▶ EXERCISE
Return only the lines running from the first line of the listing through the one with "sum rule read", unchanged.

■ ■ ■ ■ ■ ■ ■

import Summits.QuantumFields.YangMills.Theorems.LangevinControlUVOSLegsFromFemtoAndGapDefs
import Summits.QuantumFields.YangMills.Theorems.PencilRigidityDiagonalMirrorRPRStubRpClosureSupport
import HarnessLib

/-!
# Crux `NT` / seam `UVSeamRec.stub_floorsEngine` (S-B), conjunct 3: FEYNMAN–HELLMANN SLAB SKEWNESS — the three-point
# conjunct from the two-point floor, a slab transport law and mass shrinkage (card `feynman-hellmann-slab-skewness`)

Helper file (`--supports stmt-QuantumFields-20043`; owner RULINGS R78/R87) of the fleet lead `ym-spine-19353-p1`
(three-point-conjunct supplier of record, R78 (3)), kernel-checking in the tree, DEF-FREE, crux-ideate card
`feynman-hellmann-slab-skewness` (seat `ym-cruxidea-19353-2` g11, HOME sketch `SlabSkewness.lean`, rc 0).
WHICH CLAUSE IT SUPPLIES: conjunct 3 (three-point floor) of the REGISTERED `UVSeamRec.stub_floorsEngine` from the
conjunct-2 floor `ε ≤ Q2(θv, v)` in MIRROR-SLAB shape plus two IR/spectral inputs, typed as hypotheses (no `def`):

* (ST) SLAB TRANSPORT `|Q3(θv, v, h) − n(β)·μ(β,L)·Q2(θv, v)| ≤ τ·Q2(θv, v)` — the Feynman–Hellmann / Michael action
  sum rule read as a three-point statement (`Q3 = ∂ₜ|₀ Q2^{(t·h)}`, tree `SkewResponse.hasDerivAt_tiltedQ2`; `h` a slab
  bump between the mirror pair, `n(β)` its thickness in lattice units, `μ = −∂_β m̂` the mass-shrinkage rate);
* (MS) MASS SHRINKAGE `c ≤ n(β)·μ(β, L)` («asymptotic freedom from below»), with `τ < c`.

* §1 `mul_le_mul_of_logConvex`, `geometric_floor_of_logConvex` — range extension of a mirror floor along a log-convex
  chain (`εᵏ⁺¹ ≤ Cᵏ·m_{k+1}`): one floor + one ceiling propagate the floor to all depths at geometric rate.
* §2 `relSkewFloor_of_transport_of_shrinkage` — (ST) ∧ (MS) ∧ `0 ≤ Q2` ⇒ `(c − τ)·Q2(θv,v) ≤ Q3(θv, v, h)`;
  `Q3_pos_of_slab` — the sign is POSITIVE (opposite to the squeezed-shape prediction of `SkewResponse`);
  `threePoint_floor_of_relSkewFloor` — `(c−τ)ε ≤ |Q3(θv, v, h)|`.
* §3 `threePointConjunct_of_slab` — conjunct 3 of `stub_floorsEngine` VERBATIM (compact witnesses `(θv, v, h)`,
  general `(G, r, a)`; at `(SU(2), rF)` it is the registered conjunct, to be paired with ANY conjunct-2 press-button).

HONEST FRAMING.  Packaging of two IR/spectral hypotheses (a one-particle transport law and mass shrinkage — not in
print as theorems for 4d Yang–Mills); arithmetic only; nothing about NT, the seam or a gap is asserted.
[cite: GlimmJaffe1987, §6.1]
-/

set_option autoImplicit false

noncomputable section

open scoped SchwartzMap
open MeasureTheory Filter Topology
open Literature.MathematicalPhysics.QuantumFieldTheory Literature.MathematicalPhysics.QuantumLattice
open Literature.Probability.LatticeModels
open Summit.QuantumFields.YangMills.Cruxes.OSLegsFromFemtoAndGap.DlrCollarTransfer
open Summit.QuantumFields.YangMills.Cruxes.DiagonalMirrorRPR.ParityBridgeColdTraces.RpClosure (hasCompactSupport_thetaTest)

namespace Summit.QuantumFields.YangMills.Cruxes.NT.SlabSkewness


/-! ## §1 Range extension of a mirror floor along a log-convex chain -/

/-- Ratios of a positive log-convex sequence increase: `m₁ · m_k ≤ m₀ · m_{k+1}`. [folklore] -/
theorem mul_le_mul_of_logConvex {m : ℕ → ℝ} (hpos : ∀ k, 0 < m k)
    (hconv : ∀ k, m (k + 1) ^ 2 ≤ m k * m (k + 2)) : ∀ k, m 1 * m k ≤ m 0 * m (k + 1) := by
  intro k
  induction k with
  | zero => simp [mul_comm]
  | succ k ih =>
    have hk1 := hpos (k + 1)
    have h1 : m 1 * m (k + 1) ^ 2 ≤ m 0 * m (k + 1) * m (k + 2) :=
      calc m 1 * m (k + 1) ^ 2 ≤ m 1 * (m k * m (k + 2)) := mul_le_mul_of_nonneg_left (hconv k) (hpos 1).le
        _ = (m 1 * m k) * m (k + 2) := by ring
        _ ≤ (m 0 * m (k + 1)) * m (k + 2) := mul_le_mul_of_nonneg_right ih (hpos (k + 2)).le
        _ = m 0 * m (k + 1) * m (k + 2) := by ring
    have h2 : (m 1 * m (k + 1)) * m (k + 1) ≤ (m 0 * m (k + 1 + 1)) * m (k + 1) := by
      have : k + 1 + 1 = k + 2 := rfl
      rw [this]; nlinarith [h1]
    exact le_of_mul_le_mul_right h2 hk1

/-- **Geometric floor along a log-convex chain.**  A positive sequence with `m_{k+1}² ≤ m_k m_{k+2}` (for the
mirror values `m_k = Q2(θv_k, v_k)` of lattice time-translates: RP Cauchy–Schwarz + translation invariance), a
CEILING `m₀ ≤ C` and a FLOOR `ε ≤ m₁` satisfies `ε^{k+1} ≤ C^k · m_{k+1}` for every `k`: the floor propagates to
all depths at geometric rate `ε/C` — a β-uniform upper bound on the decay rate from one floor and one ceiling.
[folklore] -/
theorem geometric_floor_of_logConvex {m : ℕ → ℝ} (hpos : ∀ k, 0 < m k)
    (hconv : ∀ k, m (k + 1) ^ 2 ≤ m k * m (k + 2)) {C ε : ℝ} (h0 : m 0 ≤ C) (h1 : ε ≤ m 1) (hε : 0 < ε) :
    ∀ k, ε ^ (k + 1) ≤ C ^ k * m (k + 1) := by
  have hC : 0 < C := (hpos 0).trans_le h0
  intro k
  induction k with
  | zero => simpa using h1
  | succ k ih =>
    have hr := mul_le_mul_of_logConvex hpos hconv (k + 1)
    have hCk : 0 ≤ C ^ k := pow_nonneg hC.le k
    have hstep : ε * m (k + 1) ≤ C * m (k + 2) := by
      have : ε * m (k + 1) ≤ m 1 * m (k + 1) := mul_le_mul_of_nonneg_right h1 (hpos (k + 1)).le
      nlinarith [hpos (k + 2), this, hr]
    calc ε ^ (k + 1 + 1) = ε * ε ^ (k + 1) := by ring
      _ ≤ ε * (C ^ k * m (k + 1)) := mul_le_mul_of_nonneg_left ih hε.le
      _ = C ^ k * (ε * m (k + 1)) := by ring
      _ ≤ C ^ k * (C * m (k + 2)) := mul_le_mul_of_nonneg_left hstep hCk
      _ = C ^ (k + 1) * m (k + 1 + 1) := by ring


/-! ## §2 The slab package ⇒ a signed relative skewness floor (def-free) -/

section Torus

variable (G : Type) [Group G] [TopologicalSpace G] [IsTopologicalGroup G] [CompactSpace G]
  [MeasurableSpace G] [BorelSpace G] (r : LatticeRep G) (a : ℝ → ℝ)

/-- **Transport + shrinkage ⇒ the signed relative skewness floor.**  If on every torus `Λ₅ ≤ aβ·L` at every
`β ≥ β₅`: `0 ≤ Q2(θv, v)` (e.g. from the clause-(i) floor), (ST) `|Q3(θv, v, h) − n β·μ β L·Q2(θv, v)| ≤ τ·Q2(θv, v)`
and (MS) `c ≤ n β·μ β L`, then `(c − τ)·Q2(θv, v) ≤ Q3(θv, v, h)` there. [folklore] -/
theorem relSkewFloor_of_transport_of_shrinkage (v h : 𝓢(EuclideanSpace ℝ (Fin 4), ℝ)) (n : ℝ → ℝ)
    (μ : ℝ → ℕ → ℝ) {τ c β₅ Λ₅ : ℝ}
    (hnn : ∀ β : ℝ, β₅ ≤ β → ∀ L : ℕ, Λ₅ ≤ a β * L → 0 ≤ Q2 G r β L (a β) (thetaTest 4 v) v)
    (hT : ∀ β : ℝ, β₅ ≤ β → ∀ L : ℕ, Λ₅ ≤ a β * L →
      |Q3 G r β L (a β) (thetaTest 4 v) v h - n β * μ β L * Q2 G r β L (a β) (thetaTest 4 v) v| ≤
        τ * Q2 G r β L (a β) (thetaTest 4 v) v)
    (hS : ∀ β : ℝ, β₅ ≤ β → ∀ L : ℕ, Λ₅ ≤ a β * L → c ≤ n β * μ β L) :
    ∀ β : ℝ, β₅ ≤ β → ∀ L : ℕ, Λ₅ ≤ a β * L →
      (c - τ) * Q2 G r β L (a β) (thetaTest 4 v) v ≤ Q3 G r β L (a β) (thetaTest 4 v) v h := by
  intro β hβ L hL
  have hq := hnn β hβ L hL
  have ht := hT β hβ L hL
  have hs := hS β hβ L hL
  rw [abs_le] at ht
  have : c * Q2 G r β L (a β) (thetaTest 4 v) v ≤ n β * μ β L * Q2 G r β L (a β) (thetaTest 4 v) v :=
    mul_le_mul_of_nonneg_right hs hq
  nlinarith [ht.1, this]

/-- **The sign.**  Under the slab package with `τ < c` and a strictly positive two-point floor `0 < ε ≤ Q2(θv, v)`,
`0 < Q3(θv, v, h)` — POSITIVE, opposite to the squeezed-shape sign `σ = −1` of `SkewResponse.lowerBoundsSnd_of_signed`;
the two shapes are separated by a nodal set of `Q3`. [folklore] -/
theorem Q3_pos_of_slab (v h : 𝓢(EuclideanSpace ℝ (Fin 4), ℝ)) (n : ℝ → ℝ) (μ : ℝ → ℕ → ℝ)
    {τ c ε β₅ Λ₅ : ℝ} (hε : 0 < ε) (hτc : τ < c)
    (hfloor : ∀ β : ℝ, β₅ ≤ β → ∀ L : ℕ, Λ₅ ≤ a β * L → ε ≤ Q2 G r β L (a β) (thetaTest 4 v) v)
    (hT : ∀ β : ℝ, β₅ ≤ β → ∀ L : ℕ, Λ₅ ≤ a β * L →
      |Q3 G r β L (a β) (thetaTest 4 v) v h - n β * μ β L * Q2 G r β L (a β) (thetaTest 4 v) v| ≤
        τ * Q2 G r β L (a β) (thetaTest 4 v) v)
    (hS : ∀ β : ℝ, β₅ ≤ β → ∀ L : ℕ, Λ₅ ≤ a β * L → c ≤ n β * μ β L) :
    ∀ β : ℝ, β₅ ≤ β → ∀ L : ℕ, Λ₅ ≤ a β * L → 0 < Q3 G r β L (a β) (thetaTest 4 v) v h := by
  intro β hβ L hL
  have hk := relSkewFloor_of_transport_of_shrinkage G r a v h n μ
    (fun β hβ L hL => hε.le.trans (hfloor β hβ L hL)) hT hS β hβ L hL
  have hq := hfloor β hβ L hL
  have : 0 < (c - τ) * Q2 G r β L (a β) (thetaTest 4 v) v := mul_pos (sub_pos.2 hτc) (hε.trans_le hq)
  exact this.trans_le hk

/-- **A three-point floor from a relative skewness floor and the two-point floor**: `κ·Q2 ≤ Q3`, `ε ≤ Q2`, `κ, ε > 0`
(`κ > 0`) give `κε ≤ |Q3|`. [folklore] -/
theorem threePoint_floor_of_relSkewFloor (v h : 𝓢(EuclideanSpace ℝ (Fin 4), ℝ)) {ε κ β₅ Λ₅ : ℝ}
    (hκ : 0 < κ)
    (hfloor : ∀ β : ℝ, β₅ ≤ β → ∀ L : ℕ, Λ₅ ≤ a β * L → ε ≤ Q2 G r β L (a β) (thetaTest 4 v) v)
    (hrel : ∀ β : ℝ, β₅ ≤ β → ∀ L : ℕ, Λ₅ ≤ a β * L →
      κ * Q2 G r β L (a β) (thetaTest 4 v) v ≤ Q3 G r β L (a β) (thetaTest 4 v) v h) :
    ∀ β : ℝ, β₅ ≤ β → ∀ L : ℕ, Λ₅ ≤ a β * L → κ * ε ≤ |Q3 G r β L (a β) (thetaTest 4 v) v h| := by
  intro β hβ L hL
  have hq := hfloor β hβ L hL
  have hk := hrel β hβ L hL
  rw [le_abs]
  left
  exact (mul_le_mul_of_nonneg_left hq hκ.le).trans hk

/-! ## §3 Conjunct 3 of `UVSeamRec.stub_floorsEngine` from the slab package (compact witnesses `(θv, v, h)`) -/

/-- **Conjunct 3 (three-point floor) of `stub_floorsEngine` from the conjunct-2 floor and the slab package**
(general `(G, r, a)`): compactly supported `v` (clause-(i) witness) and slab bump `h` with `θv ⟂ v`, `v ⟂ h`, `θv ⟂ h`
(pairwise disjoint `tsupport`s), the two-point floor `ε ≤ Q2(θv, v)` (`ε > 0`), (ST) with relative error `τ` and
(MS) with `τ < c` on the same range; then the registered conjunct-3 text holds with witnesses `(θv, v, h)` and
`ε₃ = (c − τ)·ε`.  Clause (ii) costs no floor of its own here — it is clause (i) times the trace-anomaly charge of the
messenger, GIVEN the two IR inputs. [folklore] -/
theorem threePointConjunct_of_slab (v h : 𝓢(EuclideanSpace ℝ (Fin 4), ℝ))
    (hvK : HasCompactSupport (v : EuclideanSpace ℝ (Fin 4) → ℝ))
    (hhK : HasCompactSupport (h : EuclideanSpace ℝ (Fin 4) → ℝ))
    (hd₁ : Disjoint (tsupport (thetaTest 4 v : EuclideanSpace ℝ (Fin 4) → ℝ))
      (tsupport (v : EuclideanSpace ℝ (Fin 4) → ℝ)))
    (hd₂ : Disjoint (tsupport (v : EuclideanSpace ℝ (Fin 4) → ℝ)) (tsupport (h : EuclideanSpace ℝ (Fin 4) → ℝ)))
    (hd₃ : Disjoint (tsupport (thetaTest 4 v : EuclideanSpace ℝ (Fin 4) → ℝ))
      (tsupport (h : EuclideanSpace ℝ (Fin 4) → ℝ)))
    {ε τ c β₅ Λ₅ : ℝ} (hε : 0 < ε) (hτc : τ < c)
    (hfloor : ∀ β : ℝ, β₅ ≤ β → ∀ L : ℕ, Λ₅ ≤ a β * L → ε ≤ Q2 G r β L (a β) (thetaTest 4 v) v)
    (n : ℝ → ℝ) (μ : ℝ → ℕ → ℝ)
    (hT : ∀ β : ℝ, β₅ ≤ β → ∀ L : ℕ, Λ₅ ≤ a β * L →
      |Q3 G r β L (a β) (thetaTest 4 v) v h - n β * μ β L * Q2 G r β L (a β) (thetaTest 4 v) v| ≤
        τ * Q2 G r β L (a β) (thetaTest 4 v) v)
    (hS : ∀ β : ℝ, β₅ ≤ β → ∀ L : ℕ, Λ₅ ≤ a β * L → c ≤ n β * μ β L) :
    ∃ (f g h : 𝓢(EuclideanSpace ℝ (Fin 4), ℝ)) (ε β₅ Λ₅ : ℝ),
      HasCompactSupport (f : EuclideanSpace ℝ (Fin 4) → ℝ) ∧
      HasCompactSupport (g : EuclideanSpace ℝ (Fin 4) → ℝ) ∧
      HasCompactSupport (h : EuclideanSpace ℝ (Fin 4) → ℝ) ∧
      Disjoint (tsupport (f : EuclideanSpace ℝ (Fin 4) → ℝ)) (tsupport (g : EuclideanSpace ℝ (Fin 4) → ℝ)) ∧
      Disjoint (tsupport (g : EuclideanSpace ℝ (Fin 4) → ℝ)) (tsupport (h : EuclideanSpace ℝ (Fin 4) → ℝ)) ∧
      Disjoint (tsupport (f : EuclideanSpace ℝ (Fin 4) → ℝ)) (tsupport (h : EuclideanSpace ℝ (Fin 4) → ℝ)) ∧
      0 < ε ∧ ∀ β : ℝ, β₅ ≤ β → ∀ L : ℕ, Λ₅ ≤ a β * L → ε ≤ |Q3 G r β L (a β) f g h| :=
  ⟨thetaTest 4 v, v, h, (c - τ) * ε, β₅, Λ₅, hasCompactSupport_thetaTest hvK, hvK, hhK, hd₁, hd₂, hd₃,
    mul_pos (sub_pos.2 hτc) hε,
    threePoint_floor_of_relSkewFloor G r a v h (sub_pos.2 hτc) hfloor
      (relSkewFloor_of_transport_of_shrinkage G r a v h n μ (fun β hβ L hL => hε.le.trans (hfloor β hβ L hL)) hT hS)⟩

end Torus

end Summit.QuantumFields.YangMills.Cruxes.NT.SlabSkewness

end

■ ■ ■ ■ ■ ■ ■

▶ WRITTEN RESPONSE
import Summits.QuantumFields.YangMills.Theorems.LangevinControlUVOSLegsFromFemtoAndGapDefs
import Summits.QuantumFields.YangMills.Theorems.PencilRigidityDiagonalMirrorRPRStubRpClosureSupport
import HarnessLib

/-!
# Crux `NT` / seam `UVSeamRec.stub_floorsEngine` (S-B), conjunct 3: FEYNMAN–HELLMANN SLAB SKEWNESS — the three-point
# conjunct from the two-point floor, a slab transport law and mass shrinkage (card `feynman-hellmann-slab-skewness`)

Helper file (`--supports stmt-QuantumFields-20043`; owner RULINGS R78/R87) of the fleet lead `ym-spine-19353-p1`
(three-point-conjunct supplier of record, R78 (3)), kernel-checking in the tree, DEF-FREE, crux-ideate card
`feynman-hellmann-slab-skewness` (seat `ym-cruxidea-19353-2` g11, HOME sketch `SlabSkewness.lean`, rc 0).
WHICH CLAUSE IT SUPPLIES: conjunct 3 (three-point floor) of the REGISTERED `UVSeamRec.stub_floorsEngine` from the
conjunct-2 floor `ε ≤ Q2(θv, v)` in MIRROR-SLAB shape plus two IR/spectral inputs, typed as hypotheses (no `def`):

* (ST) SLAB TRANSPORT `|Q3(θv, v, h) − n(β)·μ(β,L)·Q2(θv, v)| ≤ τ·Q2(θv, v)` — the Feynman–Hellmann / Michael action
  sum rule read as a three-point statement (`Q3 = ∂ₜ|₀ Q2^{(t·h)}`, tree `SkewResponse.hasDerivAt_tiltedQ2`; `h` a slab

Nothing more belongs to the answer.